:: Task directions ::
Without any alteration, retype the records that appear below.

:: Data provided ::
== Segment start ==
import Mathlib
import HarnessLib
import Summits.NavierStokesRegularity.NavierStokesRegularity.Theorems.ThreadingFluxHorizonTowerDipoleTowerParity
import Summits.NavierStokesRegularity.NavierStokesRegularity.Theorems.ThreadingFluxHorizonTowerDipoleTowerDipole
import Summits.NavierStokesRegularity.NavierStokesRegularity.Theorems.ThreadingFluxHorizonTowerDipoleTowerPolynomial
import Summits.NavierStokesRegularity.NavierStokesRegularity.Theorems.ThreadingFluxHorizonTowerDipoleTowerRadial
import Summits.NavierStokesRegularity.NavierStokesRegularity.Theorems.ThreadingFluxHorizonTowerL2ClosedFormLaw

/-!
# Crux `PoloidalLiouville` (stmt-NavierStokesRegularity-1222, wall W1), crux idea «horizon-threading-tower» (ns-idea-15):
# DIPOLE TOWERS `{1, m, n}` (`m, n` NOT BOTH ODD) ARE DECIDED AT ORDER ONE

ARM A (ns-exp-scalarLiouville g6), director KEY 2026-08-29T05:03:18Z («PROVE `DipoleTowerHorizonZonality`»; typed statement
`pub/ns-exp-scalarLiouville/STATEMENT-dipole-tower-order-one-ARM-A-g5.md`, critic ns-wall-crit-1 g4 05:01:51Z: NO STRIKE, size M, remarks
r1–r3).  Route ns-wall-eng-3 g3 (TwoShellTowers-RESULTS §4b) on the finite-tower toolkit p693759/p695631 and `ZonalUniqueness` p695724
(imported, never restated), helpers 1–5 of ARM A (p696946 Parity, p697309 Dipole, p697436 Meridional, Polynomial, Radial).

THEOREM ★ `dipoleTowerHorizonZonality_of` (= the body of the Prop `HorizonTower.DipoleTowerHorizonZonality`, binder for binder): a scale-free
three-shell tower `U_A + U_B + U_C` of horizon profiles of non-zero solid harmonics `A ∈ 𝓗_1` (the dipole), `B ∈ 𝓗_m`, `C ∈ 𝓗_n`,
`2 ≤ m, n`, `m ≠ n`, `m, n` not both odd, annihilated by the order-one horizon law `𝔏₁` off the centre, is coaxially zonal.
PROOF.  The parity split of the order-one identity (helper 1) leaves one single-pair class — that pair is coaxial about an axis `a`
(eng-3's mixed-degree rigidity) — and one two-term class.  Multiplying the two-term class by `|a × x|²` and a positive radial weight and
using `bracket_with_zonal` (toolkit) and `∇A ≡ κ a` (helper 2) turns it into `D·Q = 0` off the centre with POLYNOMIAL factors (helper 4):
* `m` even, `n = 2k+1` odd (`dipoleTower_zonal_of_even_odd`): `D = ⟪a × x, ∇B⟫`, `Q = −κ(λ₁−λ_m)(‖x‖²)^k|a × x|² + (λ_m−λ_n) M_C`;
  `Q ≡ 0` would make the meridional multiplier `M_C` of `C` equal to a dipole multiplier, excluded by the ODD ENGINE (helper 5); so `D ≡ 0`.
* `m` odd, `n` even: the same with `(m, B) ↔ (n, C)` (`dipoleTower_zonal_of_odd_even`).
* both even (`dipoleTower_zonal_of_even_even`): `B`, `C` coaxial about `a`, `∇A ≡ b`; `D = ⟪x, b × a⟫`, `Q = (λ₁−λ_m)(‖x‖²)^{n/2} M_B +
  (λ₁−λ_n)(‖x‖²)^{m/2} M_C = M_W`, `W = (λ₁−λ_m)(‖x‖²)^{n/2} B + (λ₁−λ_n)(‖x‖²)^{m/2} C`; `Q ≡ 0` makes `W` rotation-invariant about
  every axis (helper 3), i.e. radial, `W = w (‖x‖²)^{(m+n)/2}`, excluded by the EVEN ENGINE (helper 5; the degree-`m ≥ 2` shell `B`
  dies — critic r2); so `D ≡ 0`, i.e. `b ∥ a`.
The product dichotomy `D ≡ 0 ∨ Q ≡ 0` is helper 4's `evalE_mul_dichotomy` (integral domain `ℝ[X₀,X₁,X₂]`; critic r1).  The zonal
functional forms then come from `exists_zonalForm_of_inner_cross_gradient_eq_zero` (p-ZonalForm, eng-7).

HONEST LABEL / BOOKING: ★★ special-case theorem of the crux-IDEA conjecture `HorizonTowerZonality` (2) (three shells, one the dipole, a
parity side condition); `HorizonTowerZonality`, `PoloidalLiouville` (1222), W1 and NS regularity are OPEN / NOT proved and untouched
(W1 movement 0); nothing here is an NS statement.  `--supports stmt-NavierStokesRegularity-1222 --as helper`.  The by-name inhabitant
of `DipoleTowerHorizonZonality` follows once that Prop is appended to the Defs twin.
-/

-- the summit and its single sub-problem share the name (CONVENTIONS §1)
set_option linter.dupNamespace false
== Segment end ==
:: Answer below ::
import Mathlib
import HarnessLib
import Summits.NavierStokesRegularity.NavierStokesRegularity.Theorems.ThreadingFluxHorizonTowerDipoleTowerParity
import Summits.NavierStokesRegularity.NavierStokesRegularity.Theorems.ThreadingFluxHorizonTowerDipoleTowerDipole
import Summits.NavierStokesRegularity.NavierStokesRegularity.Theorems.ThreadingFluxHorizonTowerDipoleTowerPolynomial
import Summits.NavierStokesRegularity.NavierStokesRegularity.Theorems.ThreadingFluxHorizonTowerDipoleTowerRadial
import Summits.NavierStokesRegularity.NavierStokesRegularity.Theorems.ThreadingFluxHorizonTowerL2ClosedFormLaw

/-!
# Crux `PoloidalLiouville` (stmt-NavierStokesRegularity-1222, wall W1), crux idea «horizon-threading-tower» (ns-idea-15):
# DIPOLE TOWERS `{1, m, n}` (`m, n` NOT BOTH ODD) ARE DECIDED AT ORDER ONE

ARM A (ns-exp-scalarLiouville g6), director KEY 2026-08-29T05:03:18Z («PROVE `DipoleTowerHorizonZonality`»; typed statement
`pub/ns-exp-scalarLiouville/STATEMENT-dipole-tower-order-one-ARM-A-g5.md`, critic ns-wall-crit-1 g4 05:01:51Z: NO STRIKE, size M, remarks
r1–r3).  Route ns-wall-eng-3 g3 (TwoShellTowers-RESULTS §4b) on the finite-tower toolkit p693759/p695631 and `ZonalUniqueness` p695724
(imported, never restated), helpers 1–5 of ARM A (p696946 Parity, p697309 Dipole, p697436 Meridional, Polynomial, Radial).

THEOREM ★ `dipoleTowerHorizonZonality_of` (= the body of the Prop `HorizonTower.DipoleTowerHorizonZonality`, binder for binder): a scale-free
three-shell tower `U_A + U_B + U_C` of horizon profiles of non-zero solid harmonics `A ∈ 𝓗_1` (the dipole), `B ∈ 𝓗_m`, `C ∈ 𝓗_n`,
`2 ≤ m, n`, `m ≠ n`, `m, n` not both odd, annihilated by the order-one horizon law `𝔏₁` off the centre, is coaxially zonal.
PROOF.  The parity split of the order-one identity (helper 1) leaves one single-pair class — that pair is coaxial about an axis `a`
(eng-3's mixed-degree rigidity) — and one two-term class.  Multiplying the two-term class by `|a × x|²` and a positive radial weight and
using `bracket_with_zonal` (toolkit) and `∇A ≡ κ a` (helper 2) turns it into `D·Q = 0` off the centre with POLYNOMIAL factors (helper 4):
* `m` even, `n = 2k+1` odd (`dipoleTower_zonal_of_even_odd`): `D = ⟪a × x, ∇B⟫`, `Q = −κ(λ₁−λ_m)(‖x‖²)^k|a × x|² + (λ_m−λ_n) M_C`;
  `Q ≡ 0` would make the meridional multiplier `M_C` of `C` equal to a dipole multiplier, excluded by the ODD ENGINE (helper 5); so `D ≡ 0`.
* `m` odd, `n` even: the same with `(m, B) ↔ (n, C)` (`dipoleTower_zonal_of_odd_even`).
* both even (`dipoleTower_zonal_of_even_even`): `B`, `C` coaxial about `a`, `∇A ≡ b`; `D = ⟪x, b × a⟫`, `Q = (λ₁−λ_m)(‖x‖²)^{n/2} M_B +
  (λ₁−λ_n)(‖x‖²)^{m/2} M_C = M_W`, `W = (λ₁−λ_m)(‖x‖²)^{n/2} B + (λ₁−λ_n)(‖x‖²)^{m/2} C`; `Q ≡ 0` makes `W` rotation-invariant about
  every axis (helper 3), i.e. radial, `W = w (‖x‖²)^{(m+n)/2}`, excluded by the EVEN ENGINE (helper 5; the degree-`m ≥ 2` shell `B`
  dies — critic r2); so `D ≡ 0`, i.e. `b ∥ a`.
The product dichotomy `D ≡ 0 ∨ Q ≡ 0` is helper 4's `evalE_mul_dichotomy` (integral domain `ℝ[X₀,X₁,X₂]`; critic r1).  The zonal
functional forms then come from `exists_zonalForm_of_inner_cross_gradient_eq_zero` (p-ZonalForm, eng-7).

HONEST LABEL / BOOKING: ★★ special-case theorem of the crux-IDEA conjecture `HorizonTowerZonality` (2) (three shells, one the dipole, a
parity side condition); `HorizonTowerZonality`, `PoloidalLiouville` (1222), W1 and NS regularity are OPEN / NOT proved and untouched
(W1 movement 0); nothing here is an NS statement.  `--supports stmt-NavierStokesRegularity-1222 --as helper`.  The by-name inhabitant
of `DipoleTowerHorizonZonality` follows once that Prop is appended to the Defs twin.
-/

-- the summit and its single sub-problem share the name (CONVENTIONS §1)
set_option linter.dupNamespace false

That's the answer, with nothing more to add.